*Exercise*: In the records below, pick out all lines containing the word "Crystallization".

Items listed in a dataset
• • • • •
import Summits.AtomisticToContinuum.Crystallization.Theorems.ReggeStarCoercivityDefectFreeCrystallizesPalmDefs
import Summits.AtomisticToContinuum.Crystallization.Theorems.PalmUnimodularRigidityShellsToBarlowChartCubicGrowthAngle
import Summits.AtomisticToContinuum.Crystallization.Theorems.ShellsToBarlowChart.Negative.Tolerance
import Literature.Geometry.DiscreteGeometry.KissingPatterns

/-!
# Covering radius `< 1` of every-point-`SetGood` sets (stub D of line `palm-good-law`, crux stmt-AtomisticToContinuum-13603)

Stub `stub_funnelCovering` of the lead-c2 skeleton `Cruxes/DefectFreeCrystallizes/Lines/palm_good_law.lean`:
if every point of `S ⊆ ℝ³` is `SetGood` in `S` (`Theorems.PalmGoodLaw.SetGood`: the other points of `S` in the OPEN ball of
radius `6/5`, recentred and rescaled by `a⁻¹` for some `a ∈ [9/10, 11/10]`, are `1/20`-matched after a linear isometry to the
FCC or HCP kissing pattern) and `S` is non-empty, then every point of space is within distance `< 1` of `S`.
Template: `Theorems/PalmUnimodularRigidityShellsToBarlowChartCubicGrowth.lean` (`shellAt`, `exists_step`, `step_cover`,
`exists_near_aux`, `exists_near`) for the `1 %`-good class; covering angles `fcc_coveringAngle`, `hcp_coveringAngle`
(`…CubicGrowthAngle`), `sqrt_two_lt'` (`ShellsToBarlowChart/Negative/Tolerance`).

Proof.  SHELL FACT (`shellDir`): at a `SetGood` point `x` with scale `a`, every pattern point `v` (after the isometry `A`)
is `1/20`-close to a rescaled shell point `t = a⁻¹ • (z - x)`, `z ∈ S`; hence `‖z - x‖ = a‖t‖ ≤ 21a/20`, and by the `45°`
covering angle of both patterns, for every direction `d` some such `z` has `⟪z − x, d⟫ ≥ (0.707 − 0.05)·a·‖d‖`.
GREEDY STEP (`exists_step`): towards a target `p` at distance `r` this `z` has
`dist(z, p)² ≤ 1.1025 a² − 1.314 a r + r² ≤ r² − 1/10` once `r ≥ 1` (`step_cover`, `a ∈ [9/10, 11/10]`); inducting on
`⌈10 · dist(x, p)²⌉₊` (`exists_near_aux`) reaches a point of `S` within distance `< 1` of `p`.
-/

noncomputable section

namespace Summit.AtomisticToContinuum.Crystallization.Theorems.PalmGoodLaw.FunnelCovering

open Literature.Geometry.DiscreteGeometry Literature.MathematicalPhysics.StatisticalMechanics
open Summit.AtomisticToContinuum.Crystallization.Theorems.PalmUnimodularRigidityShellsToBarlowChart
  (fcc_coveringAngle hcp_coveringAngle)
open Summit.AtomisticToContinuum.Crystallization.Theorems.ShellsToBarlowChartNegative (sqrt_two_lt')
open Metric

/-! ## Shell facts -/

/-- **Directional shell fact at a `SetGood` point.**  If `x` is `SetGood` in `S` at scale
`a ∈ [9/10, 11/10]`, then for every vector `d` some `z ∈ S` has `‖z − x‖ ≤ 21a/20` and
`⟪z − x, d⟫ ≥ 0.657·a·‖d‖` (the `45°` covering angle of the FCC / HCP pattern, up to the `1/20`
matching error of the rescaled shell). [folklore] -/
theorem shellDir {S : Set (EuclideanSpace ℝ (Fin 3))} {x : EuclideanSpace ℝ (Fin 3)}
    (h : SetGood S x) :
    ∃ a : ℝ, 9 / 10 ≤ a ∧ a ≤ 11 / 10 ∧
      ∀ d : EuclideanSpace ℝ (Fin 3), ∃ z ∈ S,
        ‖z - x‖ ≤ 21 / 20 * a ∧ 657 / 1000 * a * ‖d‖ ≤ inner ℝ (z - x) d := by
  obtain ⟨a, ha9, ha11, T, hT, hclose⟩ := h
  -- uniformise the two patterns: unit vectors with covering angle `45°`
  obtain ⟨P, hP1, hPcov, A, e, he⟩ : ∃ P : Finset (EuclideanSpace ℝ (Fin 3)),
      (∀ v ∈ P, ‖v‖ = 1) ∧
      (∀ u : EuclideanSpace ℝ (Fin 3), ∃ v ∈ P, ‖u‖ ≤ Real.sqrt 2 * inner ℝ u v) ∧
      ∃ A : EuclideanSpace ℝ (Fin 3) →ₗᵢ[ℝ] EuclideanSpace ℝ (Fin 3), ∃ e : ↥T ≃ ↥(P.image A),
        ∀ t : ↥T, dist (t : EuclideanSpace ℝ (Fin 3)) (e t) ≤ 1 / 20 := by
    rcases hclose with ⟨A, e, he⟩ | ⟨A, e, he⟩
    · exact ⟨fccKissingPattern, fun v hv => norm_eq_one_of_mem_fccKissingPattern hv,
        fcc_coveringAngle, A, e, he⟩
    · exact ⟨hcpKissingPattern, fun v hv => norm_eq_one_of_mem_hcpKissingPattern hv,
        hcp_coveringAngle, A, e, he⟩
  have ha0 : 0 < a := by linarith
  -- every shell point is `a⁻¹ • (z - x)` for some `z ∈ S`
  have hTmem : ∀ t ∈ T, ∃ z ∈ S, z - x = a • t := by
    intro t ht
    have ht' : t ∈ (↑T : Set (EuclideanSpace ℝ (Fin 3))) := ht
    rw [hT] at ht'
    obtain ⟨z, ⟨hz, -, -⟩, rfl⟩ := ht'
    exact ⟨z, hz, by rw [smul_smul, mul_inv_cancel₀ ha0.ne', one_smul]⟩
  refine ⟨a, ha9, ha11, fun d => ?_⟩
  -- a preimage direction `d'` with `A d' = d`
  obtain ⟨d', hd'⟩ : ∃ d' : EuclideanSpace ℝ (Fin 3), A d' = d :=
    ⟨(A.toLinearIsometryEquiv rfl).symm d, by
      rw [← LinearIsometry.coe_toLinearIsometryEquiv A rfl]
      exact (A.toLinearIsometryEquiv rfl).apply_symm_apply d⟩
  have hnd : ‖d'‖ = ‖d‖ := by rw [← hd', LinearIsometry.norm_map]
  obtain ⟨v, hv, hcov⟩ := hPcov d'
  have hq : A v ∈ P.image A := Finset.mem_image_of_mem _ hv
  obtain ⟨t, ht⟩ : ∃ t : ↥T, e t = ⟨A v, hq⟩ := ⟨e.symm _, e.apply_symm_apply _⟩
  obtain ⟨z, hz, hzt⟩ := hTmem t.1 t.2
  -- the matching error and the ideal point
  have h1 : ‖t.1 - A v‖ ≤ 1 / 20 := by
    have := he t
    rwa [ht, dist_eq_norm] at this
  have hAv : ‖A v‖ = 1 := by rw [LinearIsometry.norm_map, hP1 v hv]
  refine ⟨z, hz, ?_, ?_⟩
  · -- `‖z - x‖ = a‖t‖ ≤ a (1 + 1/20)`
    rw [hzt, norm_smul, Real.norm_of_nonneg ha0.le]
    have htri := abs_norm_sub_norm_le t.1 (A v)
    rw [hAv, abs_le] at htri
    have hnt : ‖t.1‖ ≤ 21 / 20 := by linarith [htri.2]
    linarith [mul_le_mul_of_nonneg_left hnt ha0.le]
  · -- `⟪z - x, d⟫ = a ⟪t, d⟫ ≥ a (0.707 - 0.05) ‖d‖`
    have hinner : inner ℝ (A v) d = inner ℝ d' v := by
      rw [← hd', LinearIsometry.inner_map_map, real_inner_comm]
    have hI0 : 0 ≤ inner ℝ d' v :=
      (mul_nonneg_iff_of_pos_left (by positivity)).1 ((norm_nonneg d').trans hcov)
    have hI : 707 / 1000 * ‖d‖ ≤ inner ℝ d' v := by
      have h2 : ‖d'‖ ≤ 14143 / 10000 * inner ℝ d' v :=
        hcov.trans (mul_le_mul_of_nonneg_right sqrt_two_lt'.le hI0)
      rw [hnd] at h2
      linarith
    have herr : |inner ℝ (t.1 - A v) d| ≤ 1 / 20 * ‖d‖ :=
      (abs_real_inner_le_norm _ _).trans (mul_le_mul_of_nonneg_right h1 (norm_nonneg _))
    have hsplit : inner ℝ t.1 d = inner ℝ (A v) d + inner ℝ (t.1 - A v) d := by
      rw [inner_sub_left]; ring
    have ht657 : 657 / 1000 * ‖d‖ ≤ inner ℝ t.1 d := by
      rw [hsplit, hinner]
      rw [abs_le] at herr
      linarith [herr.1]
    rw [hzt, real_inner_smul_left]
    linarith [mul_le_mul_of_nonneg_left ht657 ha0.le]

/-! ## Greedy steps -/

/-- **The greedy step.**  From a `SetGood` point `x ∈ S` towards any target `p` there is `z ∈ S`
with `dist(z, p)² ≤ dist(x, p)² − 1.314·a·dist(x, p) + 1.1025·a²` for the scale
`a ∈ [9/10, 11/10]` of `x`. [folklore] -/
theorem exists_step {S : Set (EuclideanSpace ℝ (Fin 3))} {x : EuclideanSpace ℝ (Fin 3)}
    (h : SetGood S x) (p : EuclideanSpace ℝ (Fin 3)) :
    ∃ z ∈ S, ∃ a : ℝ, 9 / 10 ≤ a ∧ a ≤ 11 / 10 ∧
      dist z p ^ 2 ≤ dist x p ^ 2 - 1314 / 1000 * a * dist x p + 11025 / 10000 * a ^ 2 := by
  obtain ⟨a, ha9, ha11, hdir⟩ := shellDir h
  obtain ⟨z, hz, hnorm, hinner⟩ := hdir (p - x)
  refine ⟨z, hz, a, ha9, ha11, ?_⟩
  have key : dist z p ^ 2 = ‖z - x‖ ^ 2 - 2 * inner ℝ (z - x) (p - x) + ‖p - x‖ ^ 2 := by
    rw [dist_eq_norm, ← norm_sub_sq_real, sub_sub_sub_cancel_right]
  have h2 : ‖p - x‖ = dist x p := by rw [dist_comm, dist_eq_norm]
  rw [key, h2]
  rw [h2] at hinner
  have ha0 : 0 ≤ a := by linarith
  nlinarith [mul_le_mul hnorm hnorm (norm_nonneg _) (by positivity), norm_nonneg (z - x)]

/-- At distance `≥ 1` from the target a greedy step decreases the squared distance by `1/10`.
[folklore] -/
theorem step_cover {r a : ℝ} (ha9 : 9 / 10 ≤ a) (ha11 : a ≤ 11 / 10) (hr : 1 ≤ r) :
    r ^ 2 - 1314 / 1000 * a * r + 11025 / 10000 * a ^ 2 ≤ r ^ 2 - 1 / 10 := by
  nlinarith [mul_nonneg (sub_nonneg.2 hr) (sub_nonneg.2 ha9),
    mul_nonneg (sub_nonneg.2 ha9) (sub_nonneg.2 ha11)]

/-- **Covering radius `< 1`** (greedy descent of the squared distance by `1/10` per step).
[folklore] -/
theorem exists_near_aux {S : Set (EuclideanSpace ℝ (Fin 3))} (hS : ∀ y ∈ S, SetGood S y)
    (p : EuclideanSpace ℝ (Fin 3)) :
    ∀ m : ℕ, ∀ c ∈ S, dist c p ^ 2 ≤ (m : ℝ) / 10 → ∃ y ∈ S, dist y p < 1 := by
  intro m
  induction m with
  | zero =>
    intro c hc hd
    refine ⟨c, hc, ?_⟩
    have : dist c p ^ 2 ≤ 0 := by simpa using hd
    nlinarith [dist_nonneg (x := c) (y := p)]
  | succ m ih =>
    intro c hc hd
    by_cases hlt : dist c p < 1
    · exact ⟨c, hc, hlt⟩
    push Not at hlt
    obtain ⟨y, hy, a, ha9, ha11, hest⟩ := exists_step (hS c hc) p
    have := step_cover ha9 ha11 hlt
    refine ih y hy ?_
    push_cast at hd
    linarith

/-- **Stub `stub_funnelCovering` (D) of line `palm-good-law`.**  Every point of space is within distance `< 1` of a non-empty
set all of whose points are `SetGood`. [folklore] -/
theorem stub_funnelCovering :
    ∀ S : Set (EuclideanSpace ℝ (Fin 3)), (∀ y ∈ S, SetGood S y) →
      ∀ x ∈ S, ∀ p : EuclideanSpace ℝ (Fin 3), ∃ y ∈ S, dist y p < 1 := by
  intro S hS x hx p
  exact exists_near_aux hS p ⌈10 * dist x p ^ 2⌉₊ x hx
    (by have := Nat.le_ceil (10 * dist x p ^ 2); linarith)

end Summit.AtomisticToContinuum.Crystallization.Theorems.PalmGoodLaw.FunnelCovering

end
• • • • •
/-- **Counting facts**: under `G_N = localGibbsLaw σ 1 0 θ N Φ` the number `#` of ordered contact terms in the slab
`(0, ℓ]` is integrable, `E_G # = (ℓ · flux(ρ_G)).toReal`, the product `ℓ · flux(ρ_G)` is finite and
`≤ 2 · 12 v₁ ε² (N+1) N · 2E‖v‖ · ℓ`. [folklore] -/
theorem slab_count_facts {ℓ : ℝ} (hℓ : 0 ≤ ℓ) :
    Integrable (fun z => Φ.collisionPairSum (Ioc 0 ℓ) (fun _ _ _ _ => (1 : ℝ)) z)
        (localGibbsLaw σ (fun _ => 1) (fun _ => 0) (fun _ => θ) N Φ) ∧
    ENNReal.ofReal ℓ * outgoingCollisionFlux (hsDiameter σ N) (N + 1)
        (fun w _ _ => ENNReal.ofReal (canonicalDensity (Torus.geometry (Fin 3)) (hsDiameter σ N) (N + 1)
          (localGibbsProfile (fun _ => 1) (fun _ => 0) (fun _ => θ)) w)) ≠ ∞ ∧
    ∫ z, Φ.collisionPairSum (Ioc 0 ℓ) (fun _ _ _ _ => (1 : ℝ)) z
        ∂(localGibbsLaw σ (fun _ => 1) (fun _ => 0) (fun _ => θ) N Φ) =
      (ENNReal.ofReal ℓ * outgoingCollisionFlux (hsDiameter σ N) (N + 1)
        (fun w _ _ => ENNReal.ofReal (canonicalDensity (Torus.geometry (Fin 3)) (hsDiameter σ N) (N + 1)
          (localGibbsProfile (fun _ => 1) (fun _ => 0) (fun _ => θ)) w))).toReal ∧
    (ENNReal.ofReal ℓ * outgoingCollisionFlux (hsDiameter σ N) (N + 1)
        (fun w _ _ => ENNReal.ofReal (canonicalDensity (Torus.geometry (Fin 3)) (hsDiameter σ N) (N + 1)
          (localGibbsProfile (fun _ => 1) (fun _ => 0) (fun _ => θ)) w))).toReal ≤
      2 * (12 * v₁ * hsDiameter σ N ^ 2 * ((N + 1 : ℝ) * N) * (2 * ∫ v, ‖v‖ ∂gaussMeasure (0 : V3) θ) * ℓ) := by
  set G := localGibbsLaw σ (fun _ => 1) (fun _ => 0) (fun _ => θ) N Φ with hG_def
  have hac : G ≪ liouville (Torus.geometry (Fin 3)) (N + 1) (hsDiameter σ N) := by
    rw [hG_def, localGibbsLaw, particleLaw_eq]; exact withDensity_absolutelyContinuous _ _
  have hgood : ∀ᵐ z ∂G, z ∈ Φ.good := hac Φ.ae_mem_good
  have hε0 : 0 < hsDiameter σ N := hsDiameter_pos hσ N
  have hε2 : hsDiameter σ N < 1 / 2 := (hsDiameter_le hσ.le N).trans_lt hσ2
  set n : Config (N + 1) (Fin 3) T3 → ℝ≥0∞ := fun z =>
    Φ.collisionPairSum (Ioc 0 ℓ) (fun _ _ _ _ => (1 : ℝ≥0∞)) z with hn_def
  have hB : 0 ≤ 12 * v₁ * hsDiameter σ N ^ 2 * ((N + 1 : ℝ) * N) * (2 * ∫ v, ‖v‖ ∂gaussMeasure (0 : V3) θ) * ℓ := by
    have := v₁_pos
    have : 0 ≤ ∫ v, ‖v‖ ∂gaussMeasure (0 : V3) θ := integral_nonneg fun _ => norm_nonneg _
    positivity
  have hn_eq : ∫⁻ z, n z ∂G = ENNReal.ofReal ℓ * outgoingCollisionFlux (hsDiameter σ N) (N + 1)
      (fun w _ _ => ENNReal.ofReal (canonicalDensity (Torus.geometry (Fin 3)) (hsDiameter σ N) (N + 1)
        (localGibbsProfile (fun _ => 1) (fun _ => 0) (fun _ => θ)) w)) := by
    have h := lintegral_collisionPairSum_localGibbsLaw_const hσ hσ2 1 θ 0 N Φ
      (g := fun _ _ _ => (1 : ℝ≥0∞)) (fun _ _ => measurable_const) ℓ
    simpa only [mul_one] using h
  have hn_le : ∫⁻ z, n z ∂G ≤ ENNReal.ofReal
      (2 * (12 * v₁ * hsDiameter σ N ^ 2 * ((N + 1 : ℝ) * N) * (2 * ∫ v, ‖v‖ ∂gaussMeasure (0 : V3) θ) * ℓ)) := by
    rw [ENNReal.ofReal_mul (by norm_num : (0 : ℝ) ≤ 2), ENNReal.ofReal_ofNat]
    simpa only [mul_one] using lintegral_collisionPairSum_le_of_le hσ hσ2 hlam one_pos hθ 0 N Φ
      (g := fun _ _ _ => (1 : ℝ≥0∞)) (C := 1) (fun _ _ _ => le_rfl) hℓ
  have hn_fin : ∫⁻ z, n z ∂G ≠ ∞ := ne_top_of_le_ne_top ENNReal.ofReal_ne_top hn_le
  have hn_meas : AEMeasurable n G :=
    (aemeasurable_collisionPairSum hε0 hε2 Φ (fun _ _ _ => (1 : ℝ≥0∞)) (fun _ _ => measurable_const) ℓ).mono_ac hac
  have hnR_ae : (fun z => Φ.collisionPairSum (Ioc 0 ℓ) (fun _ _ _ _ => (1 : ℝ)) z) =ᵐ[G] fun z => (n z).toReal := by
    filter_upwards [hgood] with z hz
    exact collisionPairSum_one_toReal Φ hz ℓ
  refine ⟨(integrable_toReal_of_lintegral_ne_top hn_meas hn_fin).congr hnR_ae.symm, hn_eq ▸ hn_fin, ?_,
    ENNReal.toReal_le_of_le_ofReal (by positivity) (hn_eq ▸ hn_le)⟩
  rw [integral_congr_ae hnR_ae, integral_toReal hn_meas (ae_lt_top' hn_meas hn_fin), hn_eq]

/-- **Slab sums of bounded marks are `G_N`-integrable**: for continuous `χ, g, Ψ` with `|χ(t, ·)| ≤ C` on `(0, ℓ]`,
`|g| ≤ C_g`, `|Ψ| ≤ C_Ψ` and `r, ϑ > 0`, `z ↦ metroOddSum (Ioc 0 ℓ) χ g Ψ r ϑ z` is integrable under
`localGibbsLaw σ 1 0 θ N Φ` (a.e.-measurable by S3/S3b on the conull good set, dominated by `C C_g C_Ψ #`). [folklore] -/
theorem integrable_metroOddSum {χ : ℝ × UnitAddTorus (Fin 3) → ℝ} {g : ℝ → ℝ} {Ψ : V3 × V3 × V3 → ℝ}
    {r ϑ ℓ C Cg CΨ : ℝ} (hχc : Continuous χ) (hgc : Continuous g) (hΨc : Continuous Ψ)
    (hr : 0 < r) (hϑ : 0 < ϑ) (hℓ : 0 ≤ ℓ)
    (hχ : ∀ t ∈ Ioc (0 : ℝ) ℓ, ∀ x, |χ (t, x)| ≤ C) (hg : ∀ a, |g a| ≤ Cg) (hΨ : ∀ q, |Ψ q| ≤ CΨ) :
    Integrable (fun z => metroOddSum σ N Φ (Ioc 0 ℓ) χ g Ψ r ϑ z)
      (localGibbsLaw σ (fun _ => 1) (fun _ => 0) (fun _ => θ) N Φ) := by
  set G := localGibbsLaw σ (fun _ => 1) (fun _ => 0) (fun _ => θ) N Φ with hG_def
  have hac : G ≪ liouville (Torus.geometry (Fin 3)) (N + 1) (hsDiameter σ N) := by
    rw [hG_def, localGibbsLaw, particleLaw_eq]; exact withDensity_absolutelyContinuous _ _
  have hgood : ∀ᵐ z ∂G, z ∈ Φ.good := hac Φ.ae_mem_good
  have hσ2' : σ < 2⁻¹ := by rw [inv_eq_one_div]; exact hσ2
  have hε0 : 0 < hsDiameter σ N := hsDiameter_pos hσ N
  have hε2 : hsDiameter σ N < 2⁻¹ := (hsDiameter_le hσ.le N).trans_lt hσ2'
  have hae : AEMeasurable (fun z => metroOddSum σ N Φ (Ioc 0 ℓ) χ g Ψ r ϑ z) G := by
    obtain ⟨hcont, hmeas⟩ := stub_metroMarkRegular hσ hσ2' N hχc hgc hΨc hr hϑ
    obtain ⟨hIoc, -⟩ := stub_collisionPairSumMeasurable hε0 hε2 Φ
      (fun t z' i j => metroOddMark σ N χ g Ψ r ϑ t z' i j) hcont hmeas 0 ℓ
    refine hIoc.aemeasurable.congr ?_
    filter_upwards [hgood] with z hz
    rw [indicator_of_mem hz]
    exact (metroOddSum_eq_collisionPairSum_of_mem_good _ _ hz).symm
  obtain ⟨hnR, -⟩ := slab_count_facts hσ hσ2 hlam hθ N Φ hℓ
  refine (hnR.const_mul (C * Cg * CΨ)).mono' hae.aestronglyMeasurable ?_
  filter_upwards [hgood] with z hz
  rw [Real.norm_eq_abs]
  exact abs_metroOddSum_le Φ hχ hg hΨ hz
• • • • •
*Result for this task*:
import Summits.AtomisticToContinuum.Crystallization.Theorems.ReggeStarCoercivityDefectFreeCrystallizesPalmDefs
import Summits.AtomisticToContinuum.Crystallization.Theorems.PalmUnimodularRigidityShellsToBarlowChartCubicGrowthAngle
import Summits.AtomisticToContinuum.Crystallization.Theorems.ShellsToBarlowChart.Negative.Tolerance
namespace Summit.AtomisticToContinuum.Crystallization.Theorems.PalmGoodLaw.FunnelCovering
open Summit.AtomisticToContinuum.Crystallization.Theorems.PalmUnimodularRigidityShellsToBarlowChart
open Summit.AtomisticToContinuum.Crystallization.Theorems.ShellsToBarlowChartNegative (sqrt_two_lt')
end Summit.AtomisticToContinuum.Crystallization.Theorems.PalmGoodLaw.FunnelCovering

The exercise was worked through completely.